19. yüzyılda protistler, bitkiler ve hayvanlar dışında farklı bir âlem olarak sınıflandırılmıştır.
Protistler çok farklı özelliklere sahip canlıları içeren oldukça geniş bir âlemdir. Bu gruptaki canlılar bir hücreli, çok hücreli, mikroskobik, makroskobik, ototrof ya da heterotrof olabilir. Kısacası protista âleminin bütün özelliklerini barındıran tipik bir canlı örneği yoktur. Ancak öglena protista âlemine örnek olarak verebileceğimiz canlılardan sadece biridir .
Protista, karmaşık organel sistemi olmayan ökaryotlardır.
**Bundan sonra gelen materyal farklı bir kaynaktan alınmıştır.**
import Summits.HodgeConjecture.HodgeConjecture.Theorems.H413FinCoeffNonvanishingFamily
import Literature.NumberTheory.GelbartRogawski1991.UnitaryDualPairWeilCoinvariantsTwist
import Literature.NumberTheory.GelbartRogawski1991.UnitaryDualPairWeilCoinvariantsReference
import Literature.MeasureTheory.Group.QuotientAveraging
import HarnessLib

/-!
# H413 ∕ S4b (FIN) — the `hfin` ROW AT AN ARBITRARY COMPATIBLE SPLITTING (the pin's `splittingOf hGR₀` included)

Crux H413 (stmt-HodgeConjecture-24833), line `F0_P4AdmissibleOccursInH1`, stub S4b, row `hfin` of ★ brick 7
`UnitaryDualPair.thetaLift_charCM_tmul_ne_zero_of_finCoeff_ne_zero` (`Li1992/ThetaLiftCharacterArchFinReduction`) ∕ ★
`ThetaNonvanishing.dist_ne_zero_of_rallis_of_eigen_of_finCoeff` — the ONE non-zero finite Fourier coefficient
`∫_{U(J₁)(𝔸_{F,f})} ⟨R_e ω_f^{s}(1,b) R_e⁻¹ Φ_f, Φ_f⟩_μ · \overline{χ_f(b)} dμ_f(b) ≠ 0` for the finite Weil representation `ω_f^{s}` (★
`WeilCoinv.finPairRep`) of the CONSUMER's compatible splitting `s` — at the pin `s = splittingOf hGR₀`, an abstract witness of
[GelbartRogawski1991, Prop. 3.1.1] about which nothing but compatibility and continuity is known.

THE POINT ([GelbartRogawski1991, §3.1 Remark p. 457 L4–13]; [Liu2021, App. D §D.1]): two compatible splittings differ by an AUTOMORPHIC
character, `sref = s ⊗ ĉ` with `ĉ = 1` on `G₁(F)` (★ `exists_eq_twist_of_isCompatible`), and the finite Weil representation only picks up the
scalar `ĉ(1 ⊗ (1,b))` (★ `finPairRep_twist`): `ω_f^{sref}(1,b) = twistCharW ĉ b • ω_f^{s}(1,b)`.  On `U(J₁)` — a hermitian LINE, `[U(J₁)]`
compact — the character `b ↦ ĉ(1 ⊗ b)` is UNITARY (`norm_eq_one_of_forall_range_eq_one`: a continuous character trivial on a cocompact subgroup
has bounded, hence unit-modulus, image).  So the weight `\overline{χ_f}` against `ω_f^{s}` is the weight `\overline{twistCharW ĉ · χ_f}` against
the REFERENCE representation `ω_f^{sref}`, which for the `χ`-attached splitting of the line is the place-assembled `Ω = ⊗'_v ω_v` of a CM local
family `𝓢` (★ `finPairRep_chiSplittingLine_apply`, taken here as the hypothesis `href`), and the (FIN) capstone ★
`exists_finCoeff_ne_zero_of_localSplittings` (p797998) applies with `χ₁ := (twistCharW ĉ · χ_f) ∘ (u ↦ u·1₁)`.

* `norm_eq_one_of_forall_range_eq_one` — unitarity of automorphic characters of `U(J)(𝔸_F)` when `[U(J)]` is compact;
* **`exists_finCoeff_ne_zero_of_compatible`** — THE ROW: for every continuous unitary `χ_f : U(J₁)(𝔸_{F,f}) →* ℂˣ` there is `Φ_f ∈ 𝒮(𝔸_{F,f}ⁿ)`
  with `∫ b, (∫ y, (R_e (ω_f^{s}(1,b) (R_e⁻¹ Φ_f))) y · conj (Φ_f y) ∂μ) · conj (χ_f b) ∂μ_f ≠ 0`.

KERNEL: theorems only, DEF-FREE, no `sorry`.  HC_CM is proved only modulo the printed citations until rung 0 closes.

[cite: Li1992, Thm 2.1 (27) p. 184; §5 p. 206] [cite: GelbartRogawski1991, §3.1 Prop. 3.1.1 p. 455 and Remark p. 457 L4–13]
[cite: Liu2021, App. D §D.1 Steps 1–3 (l. 5214–5233)]
-/

set_option autoImplicit false
set_option linter.dupNamespace false

noncomputable section

open scoped RestrictedProduct ENNReal NNReal ComplexConjugate Matrix Kronecker
open MeasureTheory NumberField IsDedekindDomain Filter Function Set Topology
open Literature.NumberTheory.Automorphic Literature.NumberTheory.Automorphic.UnitaryGroup
open Literature.NumberTheory.Weil1964
open Literature.NumberTheory.GelbartRogawski1991 Literature.NumberTheory.GelbartRogawski1991.UnitaryDualPair
open Literature.NumberTheory.GelbartRogawski1991.UnitaryDualPair.WeilCoinv
open Literature.NumberTheory.GelbartRogawski1991.UnitaryDualPair.LocalSplitting
open HodgeCM.PerL34 HodgeCM.PerL34.RestrictedMeasure HodgeCM.PerL34.PureTensor HodgeCM.PerL34.NoSmallSubgroups

namespace Summit.HodgeConjecture.HodgeConjecture.Cruxes.H413.ThetaNonvanishing

/-! ## §1 Automorphic characters of a compact adelic quotient are unitary -/

section Unitary

variable {G : Type*} [Group G] [TopologicalSpace G] [IsTopologicalGroup G] [LocallyCompactSpace G]
  (Γ : Subgroup G) [CompactSpace (G ⧸ Γ)]

/-- **A continuous character trivial on a cocompact subgroup is unitary**: if `φ : G →* ℂˣ` is continuous, `φ = 1` on `Γ` and `G ⧸ Γ` is
compact, then `‖φ g‖ = 1` for all `g` — `φ(G) = φ(K)` for a compact `K` with `KΓ = G` (★ `WeilQuotient.exists_isCompact_image_mk_superset`), a
bounded subgroup of `ℂˣ`, and a bounded subgroup of `ℂˣ` lies on the unit circle (its powers and inverses stay bounded).
[cite: GelbartRogawski1991, §3.1 Remark p. 457 L4–13] -/
theorem norm_eq_one_of_forall_range_eq_one (φ : G →* ℂˣ) (hφ : Continuous fun g => ((φ g : ℂˣ) : ℂ))
    (hΓ : ∀ γ ∈ Γ, φ γ = 1) (g : G) : ‖((φ g : ℂˣ) : ℂ)‖ = 1 := by
  -- a compact `K ⊆ G` meeting every coset
  obtain ⟨K, hK, hcov⟩ := Literature.MeasureTheory.Group.WeilQuotient.exists_isCompact_image_mk_superset (H := Γ)
    (isCompact_univ : IsCompact (univ : Set (G ⧸ Γ)))
  -- the norm of `φ` is bounded on `K`, hence on `G`
  obtain ⟨B, hB⟩ : ∃ B : ℝ, ∀ k ∈ K, ‖((φ k : ℂˣ) : ℂ)‖ ≤ B := hK.exists_bound_of_continuousOn hφ.continuousOn
  have hbound : ∀ x : G, ‖((φ x : ℂˣ) : ℂ)‖ ≤ B := fun x => by
    obtain ⟨k, hk, hkx⟩ := hcov (mem_univ (QuotientGroup.mk x : G ⧸ Γ))
    rw [QuotientGroup.eq] at hkx
    have hx : x = k * (k⁻¹ * x) := by rw [mul_inv_cancel_left]
    rw [hx, map_mul, hΓ _ hkx, mul_one]
    exact hB k hk
  -- a bounded subgroup of `ℂˣ` lies on the unit circle
  have hle : ∀ x : G, ‖((φ x : ℂˣ) : ℂ)‖ ≤ 1 := fun x => by
    by_contra h
    -- the powers `‖φ (x^m)‖ = ‖φ x‖^m` are unbounded
    obtain ⟨m, hm⟩ := pow_unbounded_of_one_lt B (not_le.1 h)
    have := hbound (x ^ m)
    rw [map_pow, Units.val_pow_eq_pow_val, norm_pow] at this
    exact absurd (hm.trans_le this) (lt_irrefl _)
  refine le_antisymm (hle g) ?_
  -- `‖φ g‖ ≥ 1` from `‖φ g⁻¹‖ ≤ 1` and `φ g · φ g⁻¹ = 1`
  have hinv := hle g⁻¹
  rw [map_inv, Units.val_inv_eq_inv_val, norm_inv] at hinv
  have hpos : 0 < ‖((φ g : ℂˣ) : ℂ)‖ := norm_pos_iff.2 (Units.ne_zero _)
  exact (inv_le_one₀ hpos).1 hinv

end Unitary

/-! ## §2 The `hfin` row at an arbitrary compatible splitting -/

section AtSplitting

variable (F E : Type) [Field F] [NumberField F] [Field E] [NumberField E] [Algebra F E]
  [Algebra.IsQuadraticExtension F E] (c : E ≃ₐ[F] E) (N : ℕ) {n : ℕ} (e : Fin N × Fin 1 ≃ Fin n)
  (JV : Matrix (Fin N) (Fin N) E) (J₁ : Matrix (Fin 1) (Fin 1) E) (hJ₁ : J₁ 0 0 ≠ 0)
  {δ : E} (hcδ : c δ = -δ) (hδ : δ ≠ 0) {d : F} (hd : δ * δ = algebraMap F E d)
  (Tb : Matrix (Fin n) (Fin n) F) (hTb : Tb.IsSymm) (hJb : Matrix.reindex e e (JV ⊗ₖ J₁) = Tb.map (algebraMap F E))
  (𝓢 : FinLocalSplittings F E c n hcδ hδ hd Tb hTb hJb) (hTd : IsUnit Tb.det) (h3 : 3 ≤ n) (hJ₁c : (J₁.map c)ᵀ = J₁)
  [MeasurableSpace (FiniteAdeleRing (𝓞 F) F)] [BorelSpace (FiniteAdeleRing (𝓞 F) F)]
  [∀ v : HeightOneSpectrum (𝓞 F), MeasurableSpace (v.adicCompletion F)]
  [∀ v : HeightOneSpectrum (𝓞 F), BorelSpace (v.adicCompletion F)]
  (μ' : ∀ v : HeightOneSpectrum (𝓞 F), Measure (v.adicCompletion F)) [∀ v, (μ' v).IsAddHaarMeasure]
  (hL2 : ∀ v : HeightOneSpectrum (𝓞 F), (𝓢.omegaLoc v).IsL2Isometric (Measure.pi fun _ : Fin n => μ' v))
  (μ : Measure (Fin n → FiniteAdeleRing (𝓞 F) F)) [μ.IsAddHaarMeasure]
  [∀ v : HeightOneSpectrum (𝓞 F), MeasurableSpace (localPi E c 1 J₁ v)]
  [∀ v : HeightOneSpectrum (𝓞 F), BorelSpace (localPi E c 1 J₁ v)]
  [MeasurableSpace (finAdelic F E c 1 J₁)] [BorelSpace (finAdelic F E c 1 J₁)]
  (μf : Measure (finAdelic F E c 1 J₁)) [μf.IsHaarMeasure]
  (νW : ∀ v : HeightOneSpectrum (𝓞 F), Measure (localPi E c 1 J₁ v)) [∀ v, (νW v).IsHaarMeasure] [∀ v, SigmaFinite (νW v)]
  (S₀ : Finset (HeightOneSpectrum (𝓞 F))) {i₀ : HeightOneSpectrum (𝓞 F)} (hi₀ : i₀ ∈ S₀)
  (hB1 : ∀ v, v ∉ S₀ → νW v (localInt E c 1 J₁ v : Set (localPi E c 1 J₁ v)) = 1)
  -- the dual pair's splitting datum over `F`
  {TV : Matrix (Fin N) (Fin N) F} {TW : Matrix (Fin 1) (Fin 1) F}
  (hV : TV.IsSymm) (hW : TW.IsSymm) (hVd : IsUnit TV.det) (hWd : IsUnit TW.det)
  (hJV : JV = TV.map (algebraMap F E)) (hJW : J₁ = TW.map (algebraMap F E))
  [CompactSpace (adelic F E c 1 J₁ ⧸ (toAdelic F E c 1 J₁).range)]
  {s sref : adelicPair F E c N 1 JV J₁ →* adelicMpCont F (Fin n) (adelicGram F e TV TW)}
  (hs : (splittingDatum F E c N 1 e JV J₁ hcδ hδ hd hV hW hVd hWd hJV hJW).IsCompatible s)
  (hsref : (splittingDatum F E c N 1 e JV J₁ hcδ hδ hd hV hW hVd hWd hJV hJW).IsCompatible sref)
  (hsc : Continuous s) (hsrefc : Continuous sref)
  (href : ∀ (b : finAdelic F E c 1 J₁) (f : FinSB F (Fin N × Fin 1)),
    finPairRep F E c N 1 e JV J₁ hcδ hδ hd hV hW hVd hWd hJV hJW hsref (1, b) f =
      (finSBReindex F e).symm (𝓢.Omega (finPairEmb F E c N 1 e JV J₁ (1, b)) (finSBReindex F e f)))
  (χf : finAdelic F E c 1 J₁ →* ℂˣ) (hχf : Continuous fun b => ((χf b : ℂˣ) : ℂ)) (hχfu : ∀ b, ‖((χf b : ℂˣ) : ℂ)‖ = 1)

set_option maxHeartbeats 2000000 in
include hJ₁ hTd h3 hJ₁c hL2 hi₀ hB1 hsc hsrefc href hχf hχfu in
/-- **(FIN) AT AN ARBITRARY COMPATIBLE SPLITTING — the `hfin` row.**  For the consumer's compatible continuous splitting `s` of the dual pair
`(U(J_V), U(J₁))` (`J₁` a hermitian line, `n = N·1 ≥ 3`), a reference compatible continuous splitting `sref` whose finite Weil representation on
`1 × U(J₁)(𝔸_{F,f})` is the place-assembled `Ω` of a restricted family `𝓢` of local splittings with `L²`-isometric local Weil representations
(`href`; at the `χ`-line this is ★ `finPairRep_chiSplittingLine_apply`), `[U(J₁)]` compact, and ANY continuous unitary character `χ_f` of
`U(J₁)(𝔸_{F,f})`: THERE IS `Φ_f ∈ 𝒮(𝔸_{F,f}ⁿ)` with `∫_{U(J₁)(𝔸_f)} ⟨R_e ω_f^{s}(1,b) R_e⁻¹ Φ_f, Φ_f⟩_μ \overline{χ_f(b)} dμ_f(b) ≠ 0` — the `hfin`
binder of ★ `thetaLift_charCM_tmul_ne_zero_of_finCoeff_ne_zero` with `ωfin b := R_e ∘ ω_f^{s}(1,b) ∘ R_e⁻¹`, `Ψfin := Φfin`, `wfin := conj ∘ χ_f`.
Proof: `sref = s ⊗ ĉ` (★ `exists_eq_twist_of_isCompatible`), `ω_f^{sref}(1,b) = twistCharW ĉ b • ω_f^{s}(1,b)` (★ `finPairRep_twist`),
`‖twistCharW ĉ b‖ = 1` (§1), so the weight against `Ω` is `\overline{(twistCharW ĉ · χ_f)(b)}` and ★ `exists_finCoeff_ne_zero_of_localSplittings`
applies with `χ₁ := (twistCharW ĉ · χ_f) ∘ finAdelicCenter`. [cite: Li1992, Thm 2.1 (27) p. 184; §5 p. 206]
[cite: GelbartRogawski1991, §3.1 Remark p. 457 L4–13] [cite: Liu2021, App. D §D.1 Steps 1–3 (l. 5214–5233)] -/
theorem exists_finCoeff_ne_zero_of_compatible :
    ∃ Φf : FinSB F (Fin n),
      ∫ b, (∫ y, ((finSBReindex F e (finPairRep F E c N 1 e JV J₁ hcδ hδ hd hV hW hVd hWd hJV hJW hs (1, b)
              ((finSBReindex F e).symm Φf)) : ↥(SchwartzBruhat (Fin n → FiniteAdeleRing (𝓞 F) F))) :
              (Fin n → FiniteAdeleRing (𝓞 F) F) → ℂ) y *
          conj (((Φf : ↥(SchwartzBruhat (Fin n → FiniteAdeleRing (𝓞 F) F))) : (Fin n → FiniteAdeleRing (𝓞 F) F) → ℂ) y) ∂μ) *
        conj (((χf b : ℂˣ) : ℂ)) ∂μf ≠ 0 := by
  classical
  -- the two splittings differ by an automorphic character `ĉ`
  obtain ⟨ĉ, hĉ, hĉrat, hĉc⟩ := exists_eq_twist_of_isCompatible F E c N 1 e JV J₁ hcδ hδ hd hV hW hVd hWd hJV hJW hs hsref
  have hĉc' : Continuous ĉ := hĉc hsc hsrefc
  subst hĉ
  -- the finite `U(J₁)`-part `tw := twistCharW ĉ` is a continuous unitary character
  set tw : finAdelic F E c 1 J₁ →* ℂˣ := twistCharW F E c N 1 JV J₁ ĉ with htw
  have htwc : Continuous fun b => ((tw b : ℂˣ) : ℂ) := by
    refine Units.continuous_val.comp ?_
    exact hĉc'.comp ((continuous_adelicInr F E c N 1 JV J₁).comp (continuous_finAdelicToAdelic F E c 1 J₁))
  have htwu : ∀ b, ‖((tw b : ℂˣ) : ℂ)‖ = 1 := fun b => by
    -- `u ↦ ĉ(1 ⊗ u)` on `U(J₁)(𝔸_F)` is continuous and trivial on `U(J₁)(F)`
    have h := norm_eq_one_of_forall_range_eq_one ((toAdelic F E c 1 J₁).range) (ĉ.comp (adelicInr F E c N 1 JV J₁))
      (Units.continuous_val.comp (hĉc'.comp (continuous_adelicInr F E c N 1 JV J₁))) (by
        rintro _ ⟨γ, rfl⟩
        exact hĉrat _ (adelicInr_toAdelic_mem_range F E c N 1 JV J₁ γ)) (finAdelicToAdelic F E c 1 J₁ b)
    simpa [htw, twistCharW_apply] using h
  -- the combined weight `ψ := tw · χ_f`, read on `E¹(𝔸_f)` through `u ↦ u·1₁`
  let ψ : finAdelic F E c 1 J₁ →* ℂˣ := tw * χf
  have hψ_apply : ∀ b, ((ψ b : ℂˣ) : ℂ) = ((tw b : ℂˣ) : ℂ) * ((χf b : ℂˣ) : ℂ) := fun b => by
    simp only [ψ, MonoidHom.mul_apply, Units.val_mul]
  have hψc : Continuous fun b => ((ψ b : ℂˣ) : ℂ) := by
    simp only [hψ_apply]
    exact htwc.mul hχf
  have hψu : ∀ b, ‖((ψ b : ℂˣ) : ℂ)‖ = 1 := fun b => by rw [hψ_apply, norm_mul, htwu, hχfu, mul_one]
  let χ₁ : finAdelicOne F E c →* ℂˣ := ψ.comp (finAdelicCenter F E c 1 J₁)
  have hχ₁ : Continuous χ₁ := by
    refine Units.continuous_iff.2 ⟨hψc.comp (continuous_finAdelicCenter F E c 1 J₁), ?_⟩
    have hinv : Continuous fun b => (((ψ b)⁻¹ : ℂˣ) : ℂ) := by
      have : (fun b => (((ψ b)⁻¹ : ℂˣ) : ℂ)) = fun b => conj ((ψ b : ℂˣ) : ℂ) := by
        funext b
        rw [Units.val_inv_eq_inv_val]
        exact Complex.inv_eq_conj (hψu b)
      rw [this]
      exact Complex.continuous_conj.comp hψc
    exact hinv.comp (continuous_finAdelicCenter F E c 1 J₁)
  have hχ₁u : ∀ x, ‖((χ₁ x : ℂˣ) : ℂ)‖ = 1 := fun x => hψu _
  have hχ₁_apply : ∀ b, χ₁ (finAdelicCenterInv F E c J₁ hJ₁ b) = ψ b := fun b => by
    show ψ (finAdelicCenter F E c 1 J₁ (finAdelicCenterInv F E c J₁ hJ₁ b)) = ψ b
    rw [finAdelicCenter_finAdelicCenterInv]
  -- the (FIN) capstone for the reference family `𝓢` and the weight `conj ∘ χ₁ ∘ det`
  obtain ⟨Φ, hΦ⟩ := exists_finCoeff_ne_zero_of_localSplittings F E c N e JV J₁ hJ₁ hcδ hδ hd Tb hTb hJb 𝓢 hTd h3 hJ₁c hχ₁ hχ₁u μ' hL2 μ
    μf νW S₀ hi₀ hB1
  refine ⟨piProdSB F (Fin n) Φ, ?_⟩
  -- the two `b`-integrands agree: `R_e ω_f^{s}(1,b) R_e⁻¹ = (tw b)⁻¹ • Ω(1 ⊗ b)` and `(tw b)⁻¹ · conj (χ_f b) = conj (ψ b)`
  have hrep : ∀ (b : finAdelic F E c 1 J₁) (Φf : FinSB F (Fin n)),
      finSBReindex F e (finPairRep F E c N 1 e JV J₁ hcδ hδ hd hV hW hVd hWd hJV hJW hs (1, b) ((finSBReindex F e).symm Φf)) =
        (((tw b)⁻¹ : ℂˣ) : ℂ) • 𝓢.Omega (finPairEmb F E c N 1 e JV J₁ (1, b)) Φf := fun b Φf => by
    have htwist := finPairRep_twist F E c N 1 e JV J₁ hcδ hδ hd hV hW hVd hWd hJV hJW ĉ hs hsref (1, b) ((finSBReindex F e).symm Φf)
    rw [href, LinearEquiv.apply_symm_apply, map_one, one_mul] at htwist
    -- `htwist : R_e⁻¹ (Ω_b Φf) = tw b • ω_f^{s}(1,b) (R_e⁻¹ Φf)`
    have h2 : finPairRep F E c N 1 e JV J₁ hcδ hδ hd hV hW hVd hWd hJV hJW hs (1, b) ((finSBReindex F e).symm Φf) =
        (((tw b)⁻¹ : ℂˣ) : ℂ) • (finSBReindex F e).symm (𝓢.Omega (finPairEmb F E c N 1 e JV J₁ (1, b)) Φf) := by
      rw [htwist, smul_smul, Units.val_inv_eq_inv_val, ← htw, inv_mul_cancel₀ (Units.ne_zero _), one_smul]
    rw [h2, LinearEquiv.map_smul, LinearEquiv.apply_symm_apply]
  have hint : ∀ b : finAdelic F E c 1 J₁,
      (∫ y, ((finSBReindex F e (finPairRep F E c N 1 e JV J₁ hcδ hδ hd hV hW hVd hWd hJV hJW hs (1, b)
              ((finSBReindex F e).symm (piProdSB F (Fin n) Φ))) : ↥(SchwartzBruhat (Fin n → FiniteAdeleRing (𝓞 F) F))) :
              (Fin n → FiniteAdeleRing (𝓞 F) F) → ℂ) y *
          conj (((piProdSB F (Fin n) Φ : ↥(SchwartzBruhat (Fin n → FiniteAdeleRing (𝓞 F) F))) :
            (Fin n → FiniteAdeleRing (𝓞 F) F) → ℂ) y) ∂μ) * conj (((χf b : ℂˣ) : ℂ)) =
      (∫ y, ((𝓢.Omega (finPairEmb F E c N 1 e JV J₁ (1, b)) (piProdSB F (Fin n) Φ) :
            ↥(SchwartzBruhat (Fin n → FiniteAdeleRing (𝓞 F) F))) : (Fin n → FiniteAdeleRing (𝓞 F) F) → ℂ) y *
          conj (((piProdSB F (Fin n) Φ : ↥(SchwartzBruhat (Fin n → FiniteAdeleRing (𝓞 F) F))) :
            (Fin n → FiniteAdeleRing (𝓞 F) F) → ℂ) y) ∂μ) *
        conj (((χ₁ (finAdelicCenterInv F E c J₁ hJ₁ b) : ℂˣ) : ℂ)) := fun b => by
    rw [hrep, hχ₁_apply, hψ_apply, map_mul]
    simp only [Submodule.coe_smul, Pi.smul_apply, smul_eq_mul]
    simp_rw [mul_assoc]
    rw [integral_const_mul]
    -- `(tw b)⁻¹ = conj (tw b)` on the unit circle
    rw [Units.val_inv_eq_inv_val, Complex.inv_eq_conj (htwu b)]
    ring
  simp_rw [hint]
  exact hΦ

end AtSplitting

end Summit.HodgeConjecture.HodgeConjecture.Cruxes.H413.ThetaNonvanishing

end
Ökaryot kavramı, bakterilerden farklı olarak canlının metabolik işlemlerinin zarla çevrili organellerin içinde gerçekleştiğini ifade etmektedir.
Fosil kalıntıları protistanın 2 milyar yıldır dünyada olduğunu
göstermektedir.
Bu tek hücreli mikroskobik canlıların bazıları hayvanları anımsatan özelliklere sahiptir. Amip ve paramesyum gibi protistalar, bakteriler ve diğer küçük canlıları yiyerek beslenir. Ancak hayvanlardan farklı olarak bunlar bir hücrelidir. Bu grubun bazıları ise bitkiler gibi fotosentez yaparak kendi besinini kendisi üretir. Ancak bitkiler gibi kök, gövde ve yaprakları yoktur. Bilinen en önemli fotosentetik protista, öglenadır. Bazıları ise ölü organizmaları ayrıştırdıklarından mantarlara benzer özellikler gösterir . Ancak mantarlarda görülen hücre duvarındaki kitin maddesi bu canlılarda yoktur ve bu canlılar aktif bir şekilde hareket eder.
Peki, bu geniş âlemin üyeleri olan canlılar, insanları ve diğer organizmaların hayatlarını nasıl etkiler? Her yıl dünyada milyonlarca insanın ölümüne yol açan sıtma ve uyku hastalığına protistler neden olmaktadır. Tek hücreli, fotosentez yapabilen algler önemli miktarda oksijen üreterek bu oksijeni atmosfere bırakır. Cıvık mantarlar ise önemli miktarda organik maddeyi ayrıştırarak diğer organizmaların kullanabileceği besinler
hâline getirir.
a. Hayvan Benzeri Protistler (Protozoon)
Tüketici olmaları ile hayvanlara benzer özellikler gösteren protistler protozoon olarak isimlendirilir. Tüm protozoonlar tek hücreli canlı organizmalar ya da ölü organik materyaller ile beslenir .
Protozoonların insanlar açısından oldukça tehlikeli olan türleri vardır. Bilinen protozoon hastalıklarının çoğu öldürücü etkiye sahiptir. Afrika uyku hastalığı ve sıtma bunlardan bazılarıdır. Sıtma, hastalık yapıcı protozoonlardan biri olan plazmodiumların, dişi anofel sivrisinekleriyle insanlara bulaşmasıyla yayılan ateşli bir hastalıktır . Sıtma, sivrisineklerle bulaştığı gibi hastalıklı kan nakilleriyle de taşınabilir.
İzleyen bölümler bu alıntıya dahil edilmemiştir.